Diane's Story

My story began like many other brain tumour diagnosis - a middle of the night unexpected seizure. I awoke around 3 am and recognised that my left leg was shaking and I couldn’t stop it! I nudged my husband awake with the words “I can’t stop my leg from shaking!!!” I will never forget that moment, even though at the time I was thinking pinched nerve, and nothing more sinister. It was November 2016. Despite my resistance, my husband bundled me in the car for a 45-minute journey to the hospital emergency department. In hindsight it was a terrifying journey in - the shaking was progressively getting worse and travelling to my left arm and hand - which I now couldn’t unclench. Not surprisingly I was whisked through E.D. fairly quickly and was told a scan would be done of my brain. I remember feeling acutely embarrassed that this was way over the top and a huge overreaction. I was quite sure it would soon settle down and we would all look back and laugh.
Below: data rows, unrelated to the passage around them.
/-- **The crux matrix at `ε = 2`** (with `C = 1`): the typing of `SmallCoherentNonConstant` computes and is
inhabited-in-kind; the content of the crux is `ε < 2`. [folklore] -/
theorem cruxMatrix_at_two :
    ∃ C : ℝ, ∃ k : ℕ → ℤ,
      (∀ x y : ℕ, 0 < x → 0 < y → Nat.Coprime x y →
        ((x + y : ℕ) : ℤ) ∣ ((UniqueFactorizationMonoid.radical (x + y) : ℕ) : ℤ) *
          (((UniqueFactorizationMonoid.radical x : ℕ) : ℤ) * k y -
            ((UniqueFactorizationMonoid.radical y : ℕ) : ℤ) * k x)) ∧
      (∀ x y : ℕ, 0 < x → 0 < y → Nat.Coprime x y →
        |((UniqueFactorizationMonoid.radical x : ℕ) : ℝ) * (k y : ℝ) -
            ((UniqueFactorizationMonoid.radical y : ℕ) : ℝ) * (k x : ℝ)| ≤
          C * ((UniqueFactorizationMonoid.radical x : ℕ) : ℝ) *
            ((UniqueFactorizationMonoid.radical y : ℕ) : ℝ) * ((x + y : ℕ) : ℝ) ^ (2 : ℝ)) ∧
      ∃ a b : ℕ, 0 < a ∧ 0 < b ∧
        ((UniqueFactorizationMonoid.radical a : ℕ) : ℤ) * k b ≠
          ((UniqueFactorizationMonoid.radical b : ℕ) : ℤ) * k a :=
  ⟨1, sqRad, fun x y _ _ _ => sqRad_coherent x y, fun x y _ _ _ => sqRad_small x y,
    1, 2, Nat.one_pos, Nat.two_pos, sqRad_sep⟩

/-- **Stub 1's matrix at `ε = 2`** (with `C = 1`, `H = 2`, the same `k` at every level): the level clauses and the
bounded-height witness are typed as intended. [folklore] -/
theorem finiteLevelsMatrix_at_two :
    ∃ C : ℝ, ∃ H : ℕ, ∀ N : ℕ, ∃ k : ℕ → ℤ,
      (∀ x y : ℕ, 0 < x → 0 < y → x ≤ N → y ≤ N → Nat.Coprime x y →
        ((x + y : ℕ) : ℤ) ∣ ((UniqueFactorizationMonoid.radical (x + y) : ℕ) : ℤ) *
          (((UniqueFactorizationMonoid.radical x : ℕ) : ℤ) * k y -
            ((UniqueFactorizationMonoid.radical y : ℕ) : ℤ) * k x)) ∧
      (∀ x y : ℕ, 0 < x → 0 < y → x ≤ N → y ≤ N → Nat.Coprime x y →
        |((UniqueFactorizationMonoid.radical x : ℕ) : ℝ) * (k y : ℝ) -
            ((UniqueFactorizationMonoid.radical y : ℕ) : ℝ) * (k x : ℝ)| ≤
          C * ((UniqueFactorizationMonoid.radical x : ℕ) : ℝ) *
            ((UniqueFactorizationMonoid.radical y : ℕ) : ℝ) * ((x + y : ℕ) : ℝ) ^ (2 : ℝ)) ∧
      ∃ a b : ℕ, 0 < a ∧ 0 < b ∧ a ≤ H ∧ b ≤ H ∧
        ((UniqueFactorizationMonoid.radical a : ℕ) : ℤ) * k b ≠
          ((UniqueFactorizationMonoid.radical b : ℕ) : ℤ) * k a :=
  ⟨1, 2, fun _ => ⟨sqRad, fun x y _ _ _ _ _ => sqRad_coherent x y, fun x y _ _ _ _ _ => sqRad_small x y,
    1, 2, Nat.one_pos, Nat.two_pos, by norm_num, le_rfl, sqRad_sep⟩⟩

end Summit.ABC.ABC.Cruxes.SmallCoherentNonConstant.Birth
After the scan a Doctor entered the cubicle and said the words which both mark the beginning of this saga and also came to represent what I would learn was “medical jargon”. “There is a lesion on your brain” A lesion I thought - What? - How did I injure my brain? - Because for the layperson a lesion is an injury, not a tumour. A further scan was required (MRI) to provide greater detail. As I was rolled into the waiting area for the MRI I encountered an unfortunate incident (which doesn’t actually represent my greater experience in the medical arena). A nurse sitting at a screen said to another sitting beside her, “So who do we have next?” Her response. "Tumour lady". That was my very first insight into the fact that what was in my brain was a tumour. It was also my very first insight into how information dissemination is flawed in the hospital/medical environment.

Back in the cubicle the same Doctor who imparted the ‘lesion’ information, very accurately diagnosed that the lesion was in fact a tumour, and from his knowledge, it looked very much like an Oligodendroglioma. Quite amazing knowledge of a very rare tumour - and correctly called well before any pathology/histology. I recall asking him to write down the name to make sure I could google it when I got home. (Yes I honestly believed I was going home!!!) So from here, I was admitted to our regional hospital which doesn’t do neurosurgery. After a day or so I was transferred to a major city hospital where I saw “my” neurosurgeon for the first time. A date for a surgical biopsy was set which ultimately confirmed formally the diagnosis. At the appointment to receive his advice, the neurosurgeon used the words “you have an inoperable brain tumour, but it's the best one to have”. I have since heard that many oligo patients hear these words so it must be part of the “playbook” of neurosurgeons.

Since that time (2016) and when I am writing this (2021) I have endured 6 months of chemotherapy, 3 monthly MRIs - one showing changes in November 2019 resulting in 30 days of radiation, followed by 11 more cycles of chemotherapy. Another MRI showing “new enhancing nodule of growth” in November 2020. The tumour remains inoperable, and now the new growth is 'un-biopsy-able' so genetic changes cannot be confirmed or discounted. I have learned much during this process about myself, family and friends. I have also learned an enormous amount about my tumour type.

I have decided to tell my story for many reasons - not least of which is educational, but also because if someone else going through a similar diagnosis recognises any part of my story in their own, and that brings them comfort or causes them to question more, then these are good outcomes.

Some information about Oligodendrogliomas I have learned along the way:

  • Oligodendrogliomas come from oligodendrocytes, one of the types of cells that make up the supportive, or glial tissue of the brain.
  • They can be low-grade (grade II) or high-grade (grade III, or anaplastic). Oligodendrogliomas are generally soft, grayish-pink tumors.
  • They are often described as having a chicken mesh-like appearance.
  • They are not encapsulated and therefore extremely difficult to remove with any certainty that every little strand is captured.
  • Whilst these tumours are universally fatal the survival time after diagnosis depends very much on risk factors - those being:- your age, its operability, its genetic make-up, the size and location of the tumour.
  • There is no known cause of brain tumours. (I was a healthy fit non-smoker, non-drinker before my diagnosis, who had little previous illness of note.)
  • It is important to keep raising awareness of rare tumours because of the lack of action by Government to provide sufficient funding for research. Unlike many other cancers, survival rates for brain cancers have not changed in 20 -25 years and nor have the standard of care treatments.